import Literature.AlgebraicGeometry.Resolution.BlowupAlgebraQuasiRegularChart
import Literature.AlgebraicGeometry.Resolution.QuasiRegularSequences
import Literature.AlgebraicGeometry.Resolution.PowerSeriesRegularLocal
import Mathlib.RingTheory.Regular.Flat
import HarnessLib

/-!
# The curve centre `(a′, b′, w, g)` of the compound-ODP hypersurface `a′b′ + w·g = 0` in `Λ[a′, b′, w]`: quotient `Λ/(g)`, quasi-regularity, `h ∈ I²`
# (E4″@G T-side (F3-w), part 1 of 3; crux `FInjectiveMacaulayfication` stmt-ResolutionOfSingularities-15315, chain w45a; res-L1-w45a-plan-1 R18.27/R18.32
# «stub-1 keeps E4″ T-side whole»; typing plan res-L1-w45a-stub-3 g9 `E4-STEP-TYPING.md` §B (F3) route (R-a); seat res-L1-w45a-stub-1 g11)

[OURS · L1 W4.5a] Support file (`--supports stmt-ResolutionOfSingularities-15315 --as helper`); replaces the role of NO printed item; NOT a statement of any
manuscript; def-free; UNCONDITIONAL; pure commutative algebra. AI-written (AI review is weaker than expert review).

SETTING (generic). `Λ` a commutative ring, `g ∈ Λ`, `R = Λ[T₀, T₁, T₂]` (`MvPolynomial (Fin 3) Λ`; `T₀ = a′`, `T₁ = b′`, `T₂ = w`), the CENTRE
`cen = (T₀, T₁, T₂, C g) : Fin 4 → R`, `I = (cen)`, and the hypersurface `h = T₀T₁ + T₂·C g ∈ I²`. On floor 2 of the E4″ tower (`Λ = k[U, V]`, `g = 1 + U³ + V³`,
char 2) `R/(h)` is the `w`-chart `a′b′ + w(1 + U³ + V³)` of `Bl_𝔪 {ab + w₁³ + w₂³ + w₃³ = 0}` and `V(I)` is its singular locus, the smooth cubic curve `E`
(res-L1-w45a-stub-2 `E4GermPointBlowupFull`, chart `g₂`).
* §1 `span_range_cen_eq` — `I = (T₀, T₁, T₂) + g·R` («variables + constants», `BlowupAlgebraQuasiRegularChart` §2); `exists_ringEquiv_quotient` — `R/I ≃+* Λ/(g)` with
  `C λ ↦ λ̄`; hence `isDomain_quotient`, `isRegularRing_quotient`, `span_range_cen_ne_top` (transfer from `Λ/(g)`).
* §2 `isWeaklyRegular_cen` — `T₀, T₁, T₂, C g` is an `R`-sequence as soon as `g` is a non-zero-divisor of `Λ` (variables: `MvPolynomialKillVars.isWeaklyRegular_map_X`; then
  `C g` acts on `R/(T) ≅ Λ` as `g`); `isQuasiRegular_cen` (Rees, `isQuasiRegular_of_isWeaklyRegular`).
* §3 `h_mem_sq` — `h ∈ I²`; `h_eq_odp` — `h = cen 0 · cen 1 + cen 2 · cen 3` (the ODP family of `StrictTransformGraphType` §4 at `(p,p′,q,q′) = (0,1,2,3)`) and its three
  reorderings; `not_isRegularLocalRing_of_le` — every prime `P ⊇ Ī` of `R/(h)` is a SINGULAR point (`h ∈ P²`, Matsumura 14.2 via
  `not_isRegularLocalRing_localization_quotient_of_mem_sq`), for `Λ` a regular domain and `g ≠ 0`.
[folklore; cite: Matsumura1987, Thm. 16.2 (i), Thm. 14.2] [cite: StacksProject, Tag 0BIQ]
-/

-- single-problem summit: the doubled namespace component is forced
set_option linter.dupNamespace false

noncomputable section

namespace Summit.ResolutionOfSingularities.ResolutionOfSingularities.Theorems.FInjectiveMacaulayfication.ODPCurveCentre

open MvPolynomial Literature.AlgebraicGeometry.Resolution

universe u

variable {Λ : Type u} [CommRing Λ] (g : Λ) (cen : Fin 4 → MvPolynomial (Fin 3) Λ)

/-! ## §1 The centre ideal: variables plus a constant -/

/-- The values of the centre. [plumbing] -/
theorem cen_apply (hcen : cen = ![X 0, X 1, X 2, C g]) :
    cen 0 = X 0 ∧ cen 1 = X 1 ∧ cen 2 = X 2 ∧ cen 3 = C g := by
  subst hcen
  exact ⟨rfl, rfl, rfl, rfl⟩

/-- **`I = (T₀, T₁, T₂) + g·R`**: the centre ideal is generated by all the variables and the constant `g`. [folklore] -/
theorem span_range_cen_eq (hcen : cen = ![X 0, X 1, X 2, C g]) :
    Ideal.span (Set.range cen) =
      Ideal.span (X '' (Set.univ : Set (Fin 3)) : Set (MvPolynomial (Fin 3) Λ)) ⊔
        (Ideal.span {g}).map (C : Λ →+* MvPolynomial (Fin 3) Λ) := by
  obtain ⟨h0, h1, h2, h3⟩ := cen_apply g cen hcen
  apply le_antisymm
  · rw [Ideal.span_le]
    rintro _ ⟨j, rfl⟩
    rcases Fin.eq_zero_or_eq_succ j with rfl | ⟨j, rfl⟩
    · rw [h0]; exact MvPolynomial.X_mem_span_X_image_sup_map_C _ _ (Set.mem_univ (0 : Fin 3))
    rcases Fin.eq_zero_or_eq_succ j with rfl | ⟨j, rfl⟩
    · rw [show ((0 : Fin 3).succ : Fin 4) = 1 from rfl, h1]
      exact MvPolynomial.X_mem_span_X_image_sup_map_C _ _ (Set.mem_univ (1 : Fin 3))
    rcases Fin.eq_zero_or_eq_succ j with rfl | ⟨j, rfl⟩
    · rw [show ((0 : Fin 2).succ.succ : Fin 4) = 2 from rfl, h2]
      exact MvPolynomial.X_mem_span_X_image_sup_map_C _ _ (Set.mem_univ (2 : Fin 3))
    · rw [Fin.eq_zero j, show ((0 : Fin 1).succ.succ.succ : Fin 4) = 3 from rfl, h3]
      exact MvPolynomial.C_mem_span_X_image_sup_map_C _ _ (Ideal.subset_span rfl)
  · refine sup_le (Ideal.span_mono ?_) ?_
    · rintro _ ⟨j, -, rfl⟩
      fin_cases j
      · exact ⟨0, h0⟩
      · exact ⟨1, h1⟩
      · exact ⟨2, h2⟩
    · rw [Ideal.map_span, Set.image_singleton, Ideal.span_le, Set.singleton_subset_iff]
      exact Ideal.subset_span ⟨3, h3⟩

/-- **`R/I ≃+* Λ/(g)`**, `C λ ↦ λ̄` (kill the variables: `R/((T) + gR) ≅ (Λ/(g))[T]/(T) ≅ (Λ/(g))[∅] ≅ Λ/(g)`). [folklore] -/
theorem exists_ringEquiv_quotient (hcen : cen = ![X 0, X 1, X 2, C g]) :
    ∃ e : (MvPolynomial (Fin 3) Λ ⧸ Ideal.span (Set.range cen)) ≃+* (Λ ⧸ Ideal.span {g}),
      ∀ c : Λ, e (Ideal.Quotient.mk _ (C c)) = Ideal.Quotient.mk _ c := by
  haveI : IsEmpty {j : Fin 3 // j ∉ (Set.univ : Set (Fin 3))} := ⟨fun j => j.2 (Set.mem_univ _)⟩
  have hI := (span_range_cen_eq g cen hcen).trans (MvPolynomial.ker_quotient_comp_map_eq (Set.univ : Set (Fin 3)) (Ideal.span {g})).symm
  let e1 : (MvPolynomial (Fin 3) Λ ⧸ Ideal.span (Set.range cen)) ≃+*
      (MvPolynomial (Fin 3) (Λ ⧸ Ideal.span {g}) ⧸ Ideal.span (X '' (Set.univ : Set (Fin 3)) : Set (MvPolynomial (Fin 3) (Λ ⧸ Ideal.span {g})))) :=
    (Ideal.quotEquivOfEq hI).trans
      (RingHom.quotientKerEquivOfSurjective (MvPolynomial.quotient_comp_map_surjective (Set.univ : Set (Fin 3)) (Ideal.span {g})))
  let e2 := (MvPolynomial.quotientSpanXEquiv (R := Λ ⧸ Ideal.span {g}) (Set.univ : Set (Fin 3))).toRingEquiv
  let e3 := (MvPolynomial.isEmptyAlgEquiv (Λ ⧸ Ideal.span {g}) {j : Fin 3 // j ∉ (Set.univ : Set (Fin 3))}).toRingEquiv
  refine ⟨e1.trans (e2.trans e3), fun c => ?_⟩
  have h1 : e1 (Ideal.Quotient.mk _ (C c)) = Ideal.Quotient.mk _ (C (Ideal.Quotient.mk (Ideal.span {g}) c)) := by
    change ((Ideal.Quotient.mk _).comp (MvPolynomial.map (Ideal.Quotient.mk (Ideal.span {g})))) (C c) = _
    rw [RingHom.comp_apply, MvPolynomial.map_C]
  rw [RingEquiv.trans_apply, RingEquiv.trans_apply, h1]
  change e3 (MvPolynomial.quotientSpanXEquiv (R := Λ ⧸ Ideal.span {g}) (Set.univ : Set (Fin 3)) (Ideal.Quotient.mk _ (C _))) = _
  rw [MvPolynomial.quotientSpanXEquiv_mk_C]
  change MvPolynomial.isEmptyAlgEquiv (Λ ⧸ Ideal.span {g}) _ (C _) = _
  rw [← MvPolynomial.algebraMap_eq, AlgEquiv.commutes]
  rfl

/-- `R/I` is a domain when `Λ/(g)` is. [folklore] -/
theorem isDomain_quotient (hcen : cen = ![X 0, X 1, X 2, C g]) [IsDomain (Λ ⧸ Ideal.span {g})] :
    IsDomain (MvPolynomial (Fin 3) Λ ⧸ Ideal.span (Set.range cen)) := by
  obtain ⟨e, -⟩ := exists_ringEquiv_quotient g cen hcen
  exact e.toMulEquiv.isDomain _

/-- `R/I` is a regular ring when `Λ/(g)` is. [folklore] -/
theorem isRegularRing_quotient (hcen : cen = ![X 0, X 1, X 2, C g]) [IsRegularRing (Λ ⧸ Ideal.span {g})] :
    IsRegularRing (MvPolynomial (Fin 3) Λ ⧸ Ideal.span (Set.range cen)) := by
  obtain ⟨e, -⟩ := exists_ringEquiv_quotient g cen hcen
  exact IsRegularRing.of_ringEquiv (R := Λ ⧸ Ideal.span {g}) e.symm

/-- `I ≠ R` when `(g) ≠ Λ`. [folklore] -/
theorem span_range_cen_ne_top (hcen : cen = ![X 0, X 1, X 2, C g]) (hg : Ideal.span {g} ≠ ⊤) :
    Ideal.span (Set.range cen) ≠ ⊤ := by
  obtain ⟨e, -⟩ := exists_ringEquiv_quotient g cen hcen
  haveI : Nontrivial (Λ ⧸ Ideal.span {g}) := Ideal.Quotient.nontrivial_iff.mpr hg
  haveI : Nontrivial (MvPolynomial (Fin 3) Λ ⧸ Ideal.span (Set.range cen)) := e.toEquiv.nontrivial
  exact Ideal.Quotient.nontrivial_iff.mp inferInstance

/-! ## §2 The centre is an `R`-sequence, hence quasi-regular -/

/-- **`T₀, T₁, T₂, C g` is a weakly regular sequence on `R = Λ[T₀, T₁, T₂]`** when `g` is a non-zero-divisor of `Λ`: distinct variables are weakly regular on
any polynomial ring, and modulo all of them `C g` acts on `R/(T) ≅ Λ` as `g`. [folklore; cite: Matsumura1987, Thm. 16.1] -/
theorem isWeaklyRegular_cen (hcen : cen = ![X 0, X 1, X 2, C g]) (hg : IsSMulRegular Λ g) :
    RingTheory.Sequence.IsWeaklyRegular (MvPolynomial (Fin 3) Λ) (List.ofFn cen) := by
  subst hcen
  have hl : List.ofFn (![X 0, X 1, X 2, C g] : Fin 4 → MvPolynomial (Fin 3) Λ) = [X 0, X 1, X 2] ++ [C g] := rfl
  rw [hl, RingTheory.Sequence.isWeaklyRegular_append_iff]
  constructor
  · -- the variables
    have := MvPolynomial.isWeaklyRegular_map_X (R := Λ) (τ := Fin 3) [0, 1, 2] (by decide)
    exact this
  · -- modulo the variables: `C g` acts on `R/(T₀, T₁, T₂) ≅ Λ[∅]` as the non-zero-divisor `C g`
    have hideal : (Ideal.ofList [(X 0 : MvPolynomial (Fin 3) Λ), X 1, X 2] • ⊤ :
        Submodule (MvPolynomial (Fin 3) Λ) (MvPolynomial (Fin 3) Λ)) =
          Ideal.span (X '' (Set.univ : Set (Fin 3)) : Set (MvPolynomial (Fin 3) Λ)) := by
      rw [smul_eq_mul, Ideal.mul_top, Ideal.ofList]
      congr 1
      ext p
      simp only [Set.mem_setOf_eq, List.mem_cons, List.not_mem_nil, or_false, Set.mem_image, Set.mem_univ, true_and]
      constructor
      · rintro (rfl | rfl | rfl)
        · exact ⟨0, rfl⟩
        · exact ⟨1, rfl⟩
        · exact ⟨2, rfl⟩
      · rintro ⟨j, rfl⟩
        fin_cases j
        · exact Or.inl rfl
        · exact Or.inr (Or.inl rfl)
        · exact Or.inr (Or.inr rfl)
    rw [hideal, RingTheory.Sequence.isWeaklyRegular_singleton_iff]
    -- regularity of `C g` on the quotient RING `R/(T)`, read through `R/(T) ≅ Λ[T_∅]`
    apply isSMulRegular_quotient_of_isLeftRegular
    let ε := MvPolynomial.quotientSpanXEquiv (R := Λ) (Set.univ : Set (Fin 3))
    have hC : IsLeftRegular (C g : MvPolynomial {j : Fin 3 // j ∉ (Set.univ : Set (Fin 3))} Λ) := by
      intro p q hpq
      ext m
      have := congrArg (coeff m) hpq
      simp only [coeff_C_mul] at this
      exact hg this
    intro a b hab
    apply ε.injective
    apply hC
    have := congrArg ε hab
    simp only [map_mul] at this
    rwa [MvPolynomial.quotientSpanXEquiv_mk_C] at this

/-- ★ **The centre `(T₀, T₁, T₂, C g)` is quasi-regular** (`g` a non-zero-divisor of `Λ`). [cite: Matsumura1987, Thm. 16.2 (i)] -/
theorem isQuasiRegular_cen (hcen : cen = ![X 0, X 1, X 2, C g]) (hg : IsSMulRegular Λ g) : IsQuasiRegular cen :=
  isQuasiRegular_of_isWeaklyRegular cen (isWeaklyRegular_cen g cen hcen hg)

/-- In a domain a non-zero element is a non-zero-divisor (`IsSMulRegular`). [plumbing] -/
theorem isSMulRegular_of_ne_zero [IsDomain Λ] (hg : g ≠ 0) : IsSMulRegular Λ g :=
  fun _ _ h => mul_left_cancel₀ hg h

/-! ## §3 The hypersurface `h = T₀T₁ + T₂·C g` -/

variable (h : MvPolynomial (Fin 3) Λ)

/-- `h ∈ I²`. [folklore] -/
theorem h_mem_sq (hcen : cen = ![X 0, X 1, X 2, C g]) (hh : h = X 0 * X 1 + X 2 * C g) :
    h ∈ Ideal.span (Set.range cen) ^ 2 := by
  obtain ⟨h0, h1, h2, h3⟩ := cen_apply g cen hcen
  have hm : ∀ j, cen j ∈ Ideal.span (Set.range cen) := fun j => Ideal.subset_span ⟨j, rfl⟩
  rw [hh, pow_two, ← h0, ← h1, ← h2, ← h3]
  exact Ideal.add_mem _ (Ideal.mul_mem_mul (hm 0) (hm 1)) (Ideal.mul_mem_mul (hm 2) (hm 3))

/-- **`h` as the ODP family `x_p x_{p′} + x_q x_{q′}`** of `StrictTransformGraphType` §4, on each of the four charts `p = 0, 1, 2, 3`
(`(p, p′, q, q′) = (0,1,2,3), (1,0,2,3), (2,3,0,1), (3,2,0,1)`). [plumbing] -/
theorem h_eq_odp (hcen : cen = ![X 0, X 1, X 2, C g]) (hh : h = X 0 * X 1 + X 2 * C g) :
    h = cen 0 * cen 1 + cen 2 * cen 3 ∧ h = cen 1 * cen 0 + cen 2 * cen 3 ∧
      h = cen 2 * cen 3 + cen 0 * cen 1 ∧ h = cen 3 * cen 2 + cen 0 * cen 1 := by
  obtain ⟨h0, h1, h2, h3⟩ := cen_apply g cen hcen
  rw [hh, h0, h1, h2, h3]
  refine ⟨rfl, by ring, by ring, by ring⟩

/-- ★ **Every point of `V(Ī) ⊂ Spec R/(h)` is singular**: for `Λ` a regular domain, `(g) ≠ Λ` proper with `g ≠ 0`, and a prime `P ⊇ Ī` of `R/(h)`, the local ring
`(R/(h))_P` is NOT regular — `0 ≠ h ∈ I² ⊆ 𝔓²` for the preimage `𝔓 ⊇ I` (Matsumura 14.2, `not_isRegularLocalRing_localization_quotient_of_mem_sq`).
[cite: Matsumura1987, Thm. 14.2] -/
theorem not_isRegularLocalRing_of_le [IsRegularRing Λ] [IsDomain Λ] (hg0 : g ≠ 0) (hcen : cen = ![X 0, X 1, X 2, C g])
    (hh : h = X 0 * X 1 + X 2 * C g) (P : Ideal (MvPolynomial (Fin 3) Λ ⧸ Ideal.span {h})) [P.IsPrime]
    (hP : (Ideal.span (Set.range cen)).map (Ideal.Quotient.mk (Ideal.span {h})) ≤ P) :
    ¬ IsRegularLocalRing (Localization.AtPrime P) := by
  have hh0 : h ≠ 0 := by
    have hev : MvPolynomial.eval ![(0 : Λ), 0, 1] h = g := by
      rw [hh]
      simp only [map_add, map_mul, eval_X, eval_C, Matrix.cons_val_zero, Matrix.cons_val_one]
      simp [Matrix.cons_val]
    intro h0
    rw [h0, map_zero] at hev
    exact hg0 hev.symm
  refine not_isRegularLocalRing_localization_quotient_of_mem_sq hh0 P ?_
  have hle : Ideal.span (Set.range cen) ≤ P.comap (Ideal.Quotient.mk (Ideal.span {h})) := by
    rw [← Ideal.map_le_iff_le_comap]; exact hP
  exact Ideal.pow_right_mono hle 2 (h_mem_sq g cen h hcen hh)

end Summit.ResolutionOfSingularities.ResolutionOfSingularities.Theorems.FInjectiveMacaulayfication.ODPCurveCentre

end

********************

- _WHAT YOU WILL DO_:
Find the line with "-- the variables" in the material above. Reproduce it and each line after it up to and including the line with "-- modulo the".

- _TASK ANSWER_:
  · -- the variables
    have := MvPolynomial.isWeaklyRegular_map_X (R := Λ) (τ := Fin 3) [0, 1, 2] (by decide)
    exact this
  · -- modulo the variables: `C g` acts on `R/(T₀, T₁, T₂) ≅ Λ[∅]` as the non-zero-divisor `C g`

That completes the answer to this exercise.